Patronsuz Medya

İpim, kuşağım, şatom…

Necdet Şen - 6 Ağustos 2002  


Tüh! Yazıklar olsun şu kara kafalı barbar halkıma, benim gibi iso standartlarında bir sanat erbabını şatolarda yaşatamadı.

Hani ya da benim limuzinim? Malikânem, uşaklarım, şarap mahzenim, araba koleksiyonum, cariyelerim nerede?

Bordasında ismim yazan vapurlarım hani? Yaşadığım sokakların, aylaklık ettiğim parkların münasip noktalarına dikilmiş kuş kakalı büstlerim niye yok?

Hani ya da benim elli gram pastırmam? Hani ya da benim arım balım peteğim? Hani ya da, haniya da, krallara lâyık ziyafet sofralarım?

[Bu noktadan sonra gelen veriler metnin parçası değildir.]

import Literature.RepresentationTheory.FiniteGroups.SymmetricGroupSquareEvaluation
import HarnessLib

/-!
# Det-side class sum for `λ = (13,13,2⁵)`, `(n, m) = (3, 3)`, `d = 12` — kernel chunks 111/117 (classes 11259–11429)

Cell `pub-gct` (bundle papers/PneNP/gct-obstructions). HONEST FRAMING of that cell: rung-1
multiplicity-obstruction search for permanent versus determinant at small `(n, m)`; no claim about
VP ≠ VNP or P ≠ NP is made here or there. This file is cell DATA: partial sums of the tree's verified
Murnaghan–Nakayama evaluator
`MNEval.skSumT 36 λᵗ (12, 12, 12)` (`λᵗ = (7,7,2¹¹)`; semantics `2·36!·sk(λ, 3×12) = skSumT 36 λᵗ (12³)`,
`Literature/NumberTheory/DiophantineGeometry/DetOrbitSymKroneckerBoundEval.lean`, BLMW 2011 §5.2
(5.2.5)) over consecutive index ranges of the class list `MNEval.cycleTypes 36` of `𝔖_36`
(`p(36) = 17977` classes; this file: classes `11259, …, 11429` in 2 ranges), each range ONE
`decide +kernel` (standard axioms, no `native_decide`). The values were PREDICTED by the cell's
engine B (frozen `c36a7d1485af`, Murnaghan–Nakayama characters, the exact order of `cycleTypes` replicated)
and are here CHECKED by the kernel. The ranges of all chunk files are summed in
`DetSideSkTwelveThirteenThirteen.lean` (`skSumT 36 λᵗ (12³) = 0`, i.e. `sk(λ, 3×12) = 0`, the det-side number of this
onset row of the cell's table — there a hypothesis of the tree's conditional certificate theorems,
after these files a kernel theorem). Packing note: files 1–91 (classes 0–8025, ≤ 150 classes per range) carry the
first packing's count "/108" in this header line; the remaining classes 8026–17976 were re-packed into files 92–117 with
few large ranges (the kernel re-walks `cycleTypes 36` up to the range start once per theorem, so fewer ranges are cheaper
in the character-zero tail). [folklore] bookkeeping; sources [BLMW2011] §5.2 Prop. 5.2.1,
[FultonHarrisGTM129] §2.1 / Ex. 4.51 (symmetric-square character formula), [BurgisserIkenmeyer2013] §5.
-/

namespace Summit.PneNP.GCT

open Literature.RepresentationTheory.FiniteGroups.MNEval (skTerm cycleTypes)

namespace DetSideSkTwelveThirteenThirteen

/-- Kernel class sum of `skTerm 36 λᵗ (12³)` over classes `11259, …, 11353` of `cycleTypes 36`
(`95` classes; value predicted by engine B, checked by the kernel). [folklore] -/
theorem c_11259_95 :
    ((((cycleTypes 36).drop 11259).take 95).map (skTerm 36 [7, 7, 2, 2, 2, 2, 2, 2, 2, 2, 2, 2, 2] [12, 12, 12])).sum =
      -28102312571412216930711110808203427840000 := by
  set_option maxRecDepth 100000 in
  set_option maxHeartbeats 0 in decide +kernel

/-- Kernel class sum of `skTerm 36 λᵗ (12³)` over classes `11354, …, 11429` of `cycleTypes 36`
(`76` classes; value predicted by engine B, checked by the kernel). [folklore] -/
theorem c_11354_76 :
    ((((cycleTypes 36).drop 11354).take 76).map (skTerm 36 [7, 7, 2, 2, 2, 2, 2, 2, 2, 2, 2, 2, 2] [12, 12, 12])).sum =
      -2557007416703857568731122830200012800000 := by
  set_option maxRecDepth 100000 in
  set_option maxHeartbeats 0 in decide +kernel

end DetSideSkTwelveThirteenThirteen

end Summit.PneNP.GCT
/-- Refutes `ShorLocallyDark.MixedMarginalsDark`: the even semiprimes `N = 2q` with odd units
`a = 2k+1` (witness cell `S = ∅`, `T = {0}`, `b = b' = 0`: entry `0` versus reference `1/2`) are
exceptional and number `≫ 2^((2-c)n)` for every `c > 0`, by Chebyshev's `θ` bounds; witness
`(N, a) = (2q, 2k+1)`. [folklore] -/
theorem ShorLocallyDarkMixedMarginalsDark_refuted : ¬ MixedMarginalsDark := by
  /- 1. An elementary growth inequality absorbing the error terms of Chebyshev's bounds. -/
  have key_nat : ∀ j : ℕ, 6 ≤ j → 2 * j + 3 + 8 * (j + 1) * 2 ^ j ≤ 4 ^ j := by
    intro j hj
    induction j, hj using Nat.le_induction with
    | base => norm_num
    | succ k hk ih =>
      have h4 : 4 ^ (k + 1) = 4 * 4 ^ k := by ring
      have h2 : 2 ^ (k + 1) = 2 * 2 ^ k := by ring
      rw [h4, h2]
      have hpos : 0 < 2 ^ k := Nat.pow_pos (by norm_num)
      nlinarith [ih, hpos, Nat.zero_le k]
  /- 2. `θ M - θ m` counts the primes in `(m, M]` with weight `log p ≤ log M`. -/
  have theta_sub_le_card_mul_log : ∀ {m M : ℕ}, m ≤ M →
      Chebyshev.theta M - Chebyshev.theta m ≤
        (((Ioc m M).filter Nat.Prime).card : ℝ) * Real.log M := by
    intro m M hmM
    have hθ : ∀ k : ℕ, Chebyshev.theta k = ∑ i ∈ Ioc 0 k, (if i.Prime then Real.log i else 0) := by
      intro k
      rw [Chebyshev.theta, Nat.floor_natCast, Finset.sum_filter]
    rw [hθ, hθ, ← Finset.sum_Ioc_consecutive _ (Nat.zero_le m) hmM]
    simp only [add_sub_cancel_left]
    rw [← Finset.sum_filter]
    have : ∀ p ∈ (Ioc m M).filter Nat.Prime, Real.log p ≤ Real.log M := by
      intro p hp
      rw [Finset.mem_filter, Finset.mem_Ioc] at hp
      have hp0 : (0 : ℝ) < p := by exact_mod_cast hp.2.pos
      exact Real.log_le_log hp0 (by exact_mod_cast hp.1.2)
    calc ∑ p ∈ (Ioc m M).filter Nat.Prime, Real.log p
        ≤ ((Ioc m M).filter Nat.Prime).card • Real.log M := Finset.sum_le_card_nsmul _ _ _ this
      _ = (((Ioc m M).filter Nat.Prime).card : ℝ) * Real.log M := by rw [nsmul_eq_mul]
  /- 3. Chebyshev: for `j ≥ 6` the interval `(4^j, 4^(j+1)]` holds ≥ `4^j / (2 (j+1))` primes. -/
  have card_primes_Ioc_ge : ∀ j : ℕ, 6 ≤ j →
      (4 : ℝ) ^ j / (2 * (j + 1)) ≤ (((Ioc (4 ^ j) (4 ^ (j + 1))).filter Nat.Prime).card : ℝ) := by
    intro j hj
    have hlog2 : 0 < Real.log 2 := Real.log_pos one_lt_two
    have h4pos : (0 : ℝ) < 4 ^ j := by positivity
    have hlog4 : Real.log 4 = 2 * Real.log 2 := by
      rw [show (4 : ℝ) = 2 ^ 2 by norm_num, Real.log_pow]; ring
    have hup : Chebyshev.theta ((4 ^ j : ℕ) : ℝ) ≤ 2 * Real.log 2 * (4 : ℝ) ^ j := by
      have := Chebyshev.theta_le_log4_mul_x (x := ((4 ^ j : ℕ) : ℝ)) (by positivity)
      rw [hlog4] at this
      simpa using this
    have hlow := Chebyshev.theta_ge (4 ^ (j + 1))
    have hsqrt : Real.sqrt ((4 ^ (j + 1) : ℕ) : ℝ) = 2 ^ (j + 1) := by
      have e : ((4 ^ (j + 1) : ℕ) : ℝ) = ((2 : ℝ) ^ (j + 1)) ^ 2 := by
        push_cast
        rw [← pow_mul, show (4 : ℝ) = 2 ^ 2 by norm_num, ← pow_mul]
        ring_nf
      rw [e]
      exact Real.sqrt_sq (by positivity)
    have hlogpow : Real.log ((4 ^ (j + 1) : ℕ) : ℝ) = 2 * (j + 1) * Real.log 2 := by
      push_cast
      rw [Real.log_pow, hlog4]; push_cast; ring
    have hlogsucc : Real.log (((4 ^ (j + 1) : ℕ) : ℝ) + 1) ≤ (2 * (j + 1) + 1) * Real.log 2 := by
      have h1 : (((4 ^ (j + 1) : ℕ) : ℝ) + 1) ≤ 2 * (4 : ℝ) ^ (j + 1) := by
        push_cast
        have : (1 : ℝ) ≤ 4 ^ (j + 1) := one_le_pow₀ (by norm_num)
        linarith
      calc Real.log (((4 ^ (j + 1) : ℕ) : ℝ) + 1) ≤ Real.log (2 * (4 : ℝ) ^ (j + 1)) :=
            Real.log_le_log (by positivity) h1
        _ = (2 * (j + 1) + 1) * Real.log 2 := by
            rw [Real.log_mul (by norm_num) (by positivity), Real.log_pow, hlog4]; push_cast; ring
    rw [hsqrt, hlogpow] at hlow
    have hkey : (2 * j + 3 + 8 * (j + 1) * 2 ^ j : ℝ) ≤ 4 ^ j := by exact_mod_cast key_nat j hj
    have hkey2 : (2 * (j : ℝ) + 3 + 8 * ((j : ℝ) + 1) * 2 ^ j) * Real.log 2 ≤ 4 ^ j * Real.log 2 :=
      mul_le_mul_of_nonneg_right hkey hlog2.le
    have hQL : ((4 ^ (j + 1) : ℕ) : ℝ) * Real.log 2 = 4 * ((4 : ℝ) ^ j * Real.log 2) := by
      push_cast; ring
    have hEL : (2 : ℝ) ^ (j + 1) * (2 * ((j : ℝ) + 1) * Real.log 2) =
        4 * ((2 : ℝ) ^ j * (j : ℝ) * Real.log 2) + 4 * ((2 : ℝ) ^ j * Real.log 2) := by ring
    have hdiff : Real.log 2 * (4 : ℝ) ^ j ≤
        Chebyshev.theta ((4 ^ (j + 1) : ℕ) : ℝ) - Chebyshev.theta ((4 ^ j : ℕ) : ℝ) := by
      linarith [hlow, hup, hlogsucc, hQL, hEL, hkey2]
    have hcount := theta_sub_le_card_mul_log (m := 4 ^ j) (M := 4 ^ (j + 1))
      (Nat.pow_le_pow_right (by norm_num) (Nat.le_succ j))
    rw [hlogpow] at hcount
    have hfin := hdiff.trans hcount
    rw [div_le_iff₀ (by positivity)]
    by_contra hlt
    rw [not_le] at hlt
    have := mul_lt_mul_of_pos_right hlt hlog2
    linarith
  /- 4. Choice of the scale `j`: all largeness conditions hold eventually. -/
  have exists_good_j : ∀ (c : ℝ), 0 < c → ∀ n₀ : ℕ,
      ∃ j : ℕ, 6 ≤ j ∧ n₀ ≤ 2 * j + 2 ∧ Real.log (2 * (j : ℝ) + 3) ≤ c * (2 * (j : ℝ) + 2) ∧
        256 * ((j : ℝ) + 1) < (2 : ℝ) ^ (2 * c * (j : ℝ)) := by
    intro c hc n₀
    have h1 : ∀ᶠ j : ℕ in atTop, 6 ≤ j := eventually_ge_atTop 6
    have h2 : ∀ᶠ j : ℕ in atTop, n₀ ≤ 2 * j + 2 :=
      (eventually_ge_atTop n₀).mono fun j hj => by omega
    have hlo := Real.isLittleO_log_id_atTop.bound (half_pos hc)
    have hT : Tendsto (fun j : ℕ => (2 * (j : ℝ) + 3)) atTop atTop := by
      have : Tendsto (fun j : ℕ => ((2 * j + 3 : ℕ) : ℝ)) atTop atTop :=
        tendsto_natCast_atTop_atTop.comp
          (tendsto_atTop_mono (fun j => by dsimp only [id]; omega) tendsto_id)
      refine this.congr fun j => ?_
      push_cast; ring
    have h3 : ∀ᶠ j : ℕ in atTop, Real.log (2 * (j : ℝ) + 3) ≤ c * (2 * (j : ℝ) + 2) := by
      filter_upwards [hT.eventually hlo] with j hj
      have hj0 : (0 : ℝ) ≤ 2 * (j : ℝ) + 3 := by positivity
      rw [Real.norm_eq_abs, Real.norm_eq_abs, id, abs_of_nonneg hj0] at hj
      have := le_abs_self (Real.log (2 * (j : ℝ) + 3))
      have hjj : (0 : ℝ) ≤ j := Nat.cast_nonneg j
      nlinarith
    set r : ℝ := (2 : ℝ) ^ (2 * c) with hr_def
    have hr : 1 < r := Real.one_lt_rpow one_lt_two (by positivity)
    have hlim := tendsto_pow_const_div_const_pow_of_one_lt 1 hr
    have h4 : ∀ᶠ j : ℕ in atTop, 256 * ((j : ℝ) + 1) < (2 : ℝ) ^ (2 * c * (j : ℝ)) := by
      filter_upwards [hlim.eventually (gt_mem_nhds (show (0 : ℝ) < 1 / 512 by norm_num)),
        eventually_ge_atTop 1] with j hj hj1
      have hrj : (0 : ℝ) < r ^ j := pow_pos (lt_trans one_pos hr) j
      rw [pow_one, div_lt_iff₀ hrj] at hj
      have hpow : r ^ j = (2 : ℝ) ^ (2 * c * (j : ℝ)) := by
        rw [hr_def, ← Real.rpow_natCast, ← Real.rpow_mul (by norm_num)]
      rw [← hpow]
      have hj1' : (1 : ℝ) ≤ j := by exact_mod_cast hj1
      nlinarith
    obtain ⟨j, hj⟩ := (h1.and (h2.and (h3.and h4))).exists
    exact ⟨j, hj.1, hj.2.1, hj.2.2.1, hj.2.2.2⟩
  /- 5. The arithmetic of the final comparison. -/
  have arith : ∀ {c : ℝ}, 0 < c → ∀ {j n : ℕ}, 4 ≤ n → 2 * j + 2 ≤ n → n ≤ 2 * j + 3 →
      256 * ((j : ℝ) + 1) < (2 : ℝ) ^ (2 * c * (j : ℝ)) → ∀ {C : ℝ},
      (2 : ℝ) ^ (2 * j) / (4 * ((j : ℝ) + 1)) ≤ C →
      (2 : ℝ) ^ ((2 - c) * (n : ℝ)) < C * (2 : ℝ) ^ (n - 3) := by
    intro c hc j n hn4 hjn1 hjn2 hjexp C hC
    have h1 : (2 : ℝ) ^ ((2 - c) * (n : ℝ)) = (2 : ℝ) ^ (2 * n) / (2 : ℝ) ^ (c * n) := by
      rw [show (2 - c) * (n : ℝ) = ((2 * n : ℕ) : ℝ) - c * n by push_cast; ring,
        Real.rpow_sub two_pos, Real.rpow_natCast]
    have h2 : (2 : ℝ) ^ (2 * c * (j : ℝ)) ≤ (2 : ℝ) ^ (c * n) := by
      apply Real.rpow_le_rpow_of_exponent_le one_le_two
      have : (2 * j + 2 : ℝ) ≤ n := by exact_mod_cast hjn1
      nlinarith
    have h3 : (2 : ℝ) ^ (2 * n) ≤ (2 : ℝ) ^ (2 * j + n + 3) :=
      pow_le_pow_right₀ one_le_two (by omega)
    have h4 : (2 : ℝ) ^ (2 * j + n + 3) = 64 * (2 : ℝ) ^ (2 * j) * 2 ^ (n - 3) := by
      rw [show 2 * j + n + 3 = (2 * j) + (n - 3) + 6 by omega, pow_add, pow_add]; norm_num; ring
    have hCge : (2 : ℝ) ^ (2 * j) ≤ 4 * ((j : ℝ) + 1) * C := by
      rwa [div_le_iff₀' (by positivity)] at hC
    have hCpos : 0 < C := lt_of_lt_of_le (by positivity) hC
    have h23 : (0 : ℝ) < 2 ^ (n - 3) := by positivity
    rw [h1, div_lt_iff₀ (by positivity)]
    calc (2 : ℝ) ^ (2 * n) ≤ 2 ^ (2 * j + n + 3) := h3
      _ = 64 * (2 : ℝ) ^ (2 * j) * 2 ^ (n - 3) := h4
      _ ≤ 256 * ((j : ℝ) + 1) * C * 2 ^ (n - 3) := by nlinarith
      _ < (2 : ℝ) ^ (2 * c * (j : ℝ)) * C * 2 ^ (n - 3) := by
          have := mul_lt_mul_of_pos_right (mul_lt_mul_of_pos_right hjexp hCpos) h23
          linarith
      _ ≤ C * 2 ^ (n - 3) * (2 : ℝ) ^ (c * n) := by nlinarith [mul_pos hCpos h23]
  /- 6. The scale `n ∈ {2j+2, 2j+3}` whose dyadic window `(2^(n-2), 2^(n-1)]` is prime-rich. -/
  have exists_scale : ∀ {c : ℝ}, 0 < c → ∀ (j : ℕ), 6 ≤ j → ∀ {n₀ : ℕ}, n₀ ≤ 2 * j + 2 →
      Real.log (2 * (j : ℝ) + 3) ≤ c * (2 * (j : ℝ) + 2) →
      256 * ((j : ℝ) + 1) < (2 : ℝ) ^ (2 * c * (j : ℝ)) →
      ∃ n : ℕ, n₀ ≤ n ∧ 4 ≤ n ∧ Real.log (n : ℝ) ≤ c * n ∧
        (2 : ℝ) ^ ((2 - c) * (n : ℝ)) <
          ((((Finset.Ioc (2 ^ (n - 2)) (2 ^ (n - 1))).filter Nat.Prime).card : ℕ) : ℝ) *
            (2 : ℝ) ^ (n - 3) := by
    intro c hc j hj6 n₀ hjn hjlog hjexp
    have hF := card_primes_Ioc_ge j hj6
    have h4j : (4 : ℕ) ^ j = 2 ^ (2 * j) := by rw [pow_mul]; norm_num
    have h4j1 : (4 : ℕ) ^ (j + 1) = 2 ^ (2 * j + 2) := by
      rw [show 2 * j + 2 = 2 * (j + 1) by ring, pow_mul]; norm_num
    have hcover : (Finset.Ioc (4 ^ j) (4 ^ (j + 1))).filter Nat.Prime ⊆
        (Finset.Ioc (2 ^ (2 * j + 2 - 2)) (2 ^ (2 * j + 2 - 1))).filter Nat.Prime ∪
          (Finset.Ioc (2 ^ (2 * j + 3 - 2)) (2 ^ (2 * j + 3 - 1))).filter Nat.Prime := by
      intro p hp
      rw [Finset.mem_filter, Finset.mem_Ioc, h4j, h4j1] at hp
      rw [Finset.mem_union]
      by_cases hle : p ≤ 2 ^ (2 * j + 1)
      · left
        rw [Finset.mem_filter, Finset.mem_Ioc, show 2 * j + 2 - 2 = 2 * j by omega,
          show 2 * j + 2 - 1 = 2 * j + 1 by omega]
        exact ⟨⟨hp.1.1, hle⟩, hp.2⟩
      · right
        rw [Finset.mem_filter, Finset.mem_Ioc, show 2 * j + 3 - 2 = 2 * j + 1 by omega,
          show 2 * j + 3 - 1 = 2 * j + 2 by omega]
        exact ⟨⟨lt_of_not_ge hle, hp.1.2⟩, hp.2⟩
    have hcardR : (4 : ℝ) ^ j / (2 * (j + 1)) ≤
        (((Finset.Ioc (2 ^ (2 * j + 2 - 2)) (2 ^ (2 * j + 2 - 1))).filter Nat.Prime).card : ℝ) +
          (((Finset.Ioc (2 ^ (2 * j + 3 - 2)) (2 ^ (2 * j + 3 - 1))).filter Nat.Prime).card : ℝ) := by
      have := (Finset.card_le_card hcover).trans (Finset.card_union_le _ _)
      exact hF.trans (by exact_mod_cast this)
    have h4R : (4 : ℝ) ^ j = (2 : ℝ) ^ (2 * j) := by rw [pow_mul]; norm_num
    rw [h4R] at hcardR
    rcases le_or_gt ((2 : ℝ) ^ (2 * j) / (4 * ((j : ℝ) + 1)))
        (((Finset.Ioc (2 ^ (2 * j + 2 - 2)) (2 ^ (2 * j + 2 - 1))).filter Nat.Prime).card)
      with hA | hB
    · refine ⟨2 * j + 2, hjn, by omega, ?_, arith hc (by omega) le_rfl (by omega) hjexp hA⟩
      push_cast
      have : Real.log (2 * (j : ℝ) + 2) ≤ Real.log (2 * (j : ℝ) + 3) :=
        Real.log_le_log (by positivity) (by linarith)
      linarith
    · have hB' : (2 : ℝ) ^ (2 * j) / (4 * ((j : ℝ) + 1)) ≤
          ((Finset.Ioc (2 ^ (2 * j + 3 - 2)) (2 ^ (2 * j + 3 - 1))).filter Nat.Prime).card := by
        have e : (2 : ℝ) ^ (2 * j) / (2 * ((j : ℝ) + 1)) =
            2 * ((2 : ℝ) ^ (2 * j) / (4 * ((j : ℝ) + 1))) := by
          field_simp; ring
        linarith
      refine ⟨2 * j + 3, by omega, by omega, ?_, arith hc (by omega) (by omega) le_rfl hjexp hB'⟩
      push_cast
      nlinarith [hjlog, hc]
  /- 7. Small arithmetic facts used in the membership verification. -/
  have two_pow_eq_double : ∀ a b : ℕ, a = b + 1 → 2 ^ a = 2 * 2 ^ b := by
    intro a b h; subst h; exact pow_succ' 2 b
  have testBit_zero_odd_pow_mod : ∀ k e q : ℕ, ((2 * k + 1) ^ e % (2 * q)).testBit 0 = true := by
    intro k e q
    rw [Nat.testBit_zero, Nat.mod_mod_of_dvd _ (dvd_mul_right 2 q), Nat.pow_mod]
    simp
  have card_filter_even : ∀ (q : ℕ) (hd : DecidablePred fun z : ℕ => z.testBit 0 = false),
      (@Finset.filter ℕ (fun z => z.testBit 0 = false) hd (Finset.range (2 * q))).card = q := by
    intro q hd
    have : (@Finset.filter ℕ (fun z => z.testBit 0 = false) hd (Finset.range (2 * q))) =
        (Finset.range q).map ⟨fun m => 2 * m, mul_right_injective₀ two_ne_zero⟩ := by
      ext z
      simp only [Finset.mem_filter, Finset.mem_range, Finset.mem_map, Function.Embedding.coeFn_mk,
        Nat.testBit_zero, decide_eq_false_iff_not]
      constructor
      · rintro ⟨hz, hmod⟩
        exact ⟨z / 2, by omega, by omega⟩
      · rintro ⟨m, hm, rfl⟩
        exact ⟨by omega, by omega⟩
    rw [this, Finset.card_map, Finset.card_range]
  /- 8. The refutation proper. -/
  rintro ⟨c, hc, n₀, h⟩
  obtain ⟨j, hj6, hjn, hjlog, hjexp⟩ := exists_good_j c hc n₀
  obtain ⟨n, hn0, hn4, hlog, hbig⟩ := exists_scale hc j hj6 hjn hjlog hjexp
  -- the counterexample family `(2q, 2k+1)`
  set F : Finset (ℕ × ℕ) :=
    (((Finset.Ioc (2 ^ (n - 2)) (2 ^ (n - 1))).filter Nat.Prime) ×ˢ Finset.range (2 ^ (n - 3))).map
      ⟨fun qk => (2 * qk.1, 2 * qk.2 + 1), by
        rintro ⟨a, b⟩ ⟨a', b'⟩ hab
        simp only [Prod.mk.injEq] at hab
        ext <;> simp <;> omega⟩ with hF_def
  have hcardF : (F.card : ℝ) =
      ((((Finset.Ioc (2 ^ (n - 2)) (2 ^ (n - 1))).filter Nat.Prime).card : ℕ) : ℝ) *
        (2 : ℝ) ^ (n - 3) := by
    rw [hF_def, Finset.card_map, Finset.card_product, Finset.card_range]
    push_cast; ring
  have hb := h n hn0
  rw [← not_lt] at hb
  apply hb
  refine lt_of_lt_of_le hbig (le_trans (le_of_eq hcardF.symm)
    (Nat.cast_le.2 (Finset.card_le_card (s := F) ?_)))
  intro x hx
  rw [hF_def, Finset.mem_map] at hx
  obtain ⟨⟨q, k⟩, hqk, rfl⟩ := hx
  rw [Finset.mem_product, Finset.mem_range] at hqk
  obtain ⟨hqP, hk⟩ := hqk
  rw [Finset.mem_filter, Finset.mem_Ioc] at hqP
  obtain ⟨⟨hqlo, hqhi⟩, hqprime⟩ := hqP
  dsimp only at hk hqlo hqhi hqprime
  -- powers of two as linear relations for omega
  have hA := two_pow_eq_double n (n - 1) (by omega)
  have hB := two_pow_eq_double (n - 1) (n - 2) (by omega)
  have hC := two_pow_eq_double (n - 2) (n - 3) (by omega)
  have hq2 : 2 ≠ q := by
    intro h2
    have : 2 ^ 2 ≤ 2 ^ (n - 2) := Nat.pow_le_pow_right (by norm_num) (by omega)
    omega
  have hqlt : q < 2 ^ (n - 1) := by
    rcases hqhi.lt_or_eq with hlt | heq
    · exact hlt
    · exfalso
      have h2 : 2 ∣ q := by rw [heq]; exact dvd_pow_self 2 (by omega)
      have := (Nat.prime_dvd_prime_iff_eq Nat.prime_two hqprime).1 h2
      exact hq2 this
  have hcop : Nat.Coprime (2 * k + 1) (2 * q) := by
    refine Nat.Coprime.mul_right ?_ ?_
    · exact ((Nat.Prime.coprime_iff_not_dvd Nat.prime_two).2 (by omega)).symm
    · exact (Nat.coprime_of_lt_prime (by omega) (by omega) hqprime).symm
  have h0n : 0 < n := by omega
  simp only [Finset.mem_filter, Finset.mem_product, Finset.mem_range, Function.Embedding.coeFn_mk]
  refine ⟨⟨by omega, by omega⟩, ⟨2, q, Nat.prime_two, hqprime, hq2, rfl⟩, by omega, by omega,
    hcop, ∅, {⟨0, h0n⟩}, fun _ => false, fun _ => false, fun _ => false, fun _ => false, ?_, ?_⟩
  · simpa using hlog
  · simp only [Finset.mem_singleton, forall_eq, Finset.notMem_empty,
      Finset.card_empty, Finset.card_singleton, testBit_zero_odd_pow_mod, reduceCtorEq, false_and,
      Finset.filter_false, Nat.cast_zero, zero_div, zero_sub, abs_neg, implies_true, and_self,
      if_true, zero_add, Nat.cast_one, pow_zero, mul_one, card_filter_even q]
    have hq0 : (0 : ℝ) < q := by exact_mod_cast hqprime.pos
    have hqq : (q : ℝ) / ((2 * q : ℕ) : ℝ) = 1 / 2 := by
      push_cast
      field_simp
    rw [hqq, abs_of_pos (by norm_num : (0 : ℝ) < 1 / 2), Real.rpow_neg_one]
    have hlt1 : ((2 * q : ℕ) : ℝ) ^ (-c) < 1 :=
      Real.rpow_lt_one_of_one_lt_of_neg (by exact_mod_cast (show 1 < 2 * q by omega)) (by linarith)
    linarith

Neden hiç bir devlet başkanı ya da kartel patronu beni süper lüks yatında ağırlamıyor?

Neden hiç bir mühim adam gece yarısı evimden telefonla arayıp da "yaş mısın kuru mu" diye sormuyor?

Neden beni zengin ve dul madamlar himayesine almıyor? Neden bana burs-murs bulup, sponsor-mponsor olup, sırtımı sıvazlamıyor, bıyığımı burmuyor, şakaklarımı okkalamıyor?

Neden? Neden? Neden? Tanrım, niçün? Ben de bir SANATÇI değil miyim?

(Gaipten ses: Neden olacak monşer, çünkü bu halk ilkel! Daha kauntrideki evlerinde bir kuyruklu piyanoları bile yok. Ve hepsi bilek kalınlığında tahıl mıçıyor! Prusyalı zabite rezil olmuş dedem!)

Ah! Lânet olsun böyle halka! Neden, ama neden Paris'te, Londra'da, Oslo'da doğmadım azizim? Ben anca oralara yakışırım!

Halbuki Batı'da öyle mi?

Ben bu halkı sevmiyorum arkadaaaaaş! Sevmiyoruuuuum! Sevmiyorum işte!

Sadece buranın halkını mı? Üstad Van Gogh'u sağlığında anlamayan Hollandalıyı da, Blues müziğin babası sayılan Muddy Waters'a ihtiyarlık günlerinde boyacılık yaptıran Amerikalıyı da, Camille Claudel'i tırlattırıp tımarhaneye kapattırtan Fransızı da sevmiyorum! Ah, o muhteşem Mozart! Onu bile o genç yaşında fakrü zaruret içinde helâk eden Avusturya-Macaristan İmparatorluğu mu Sırp Sındığı mı, Trafalgar mı, hangisiyse, o memlekete de illet oluyorum!

Hele Afrikalıları hiç ama hiç sevmiyorum! Tamtam sesiyle konçerto bir olur muymuş? Peeh!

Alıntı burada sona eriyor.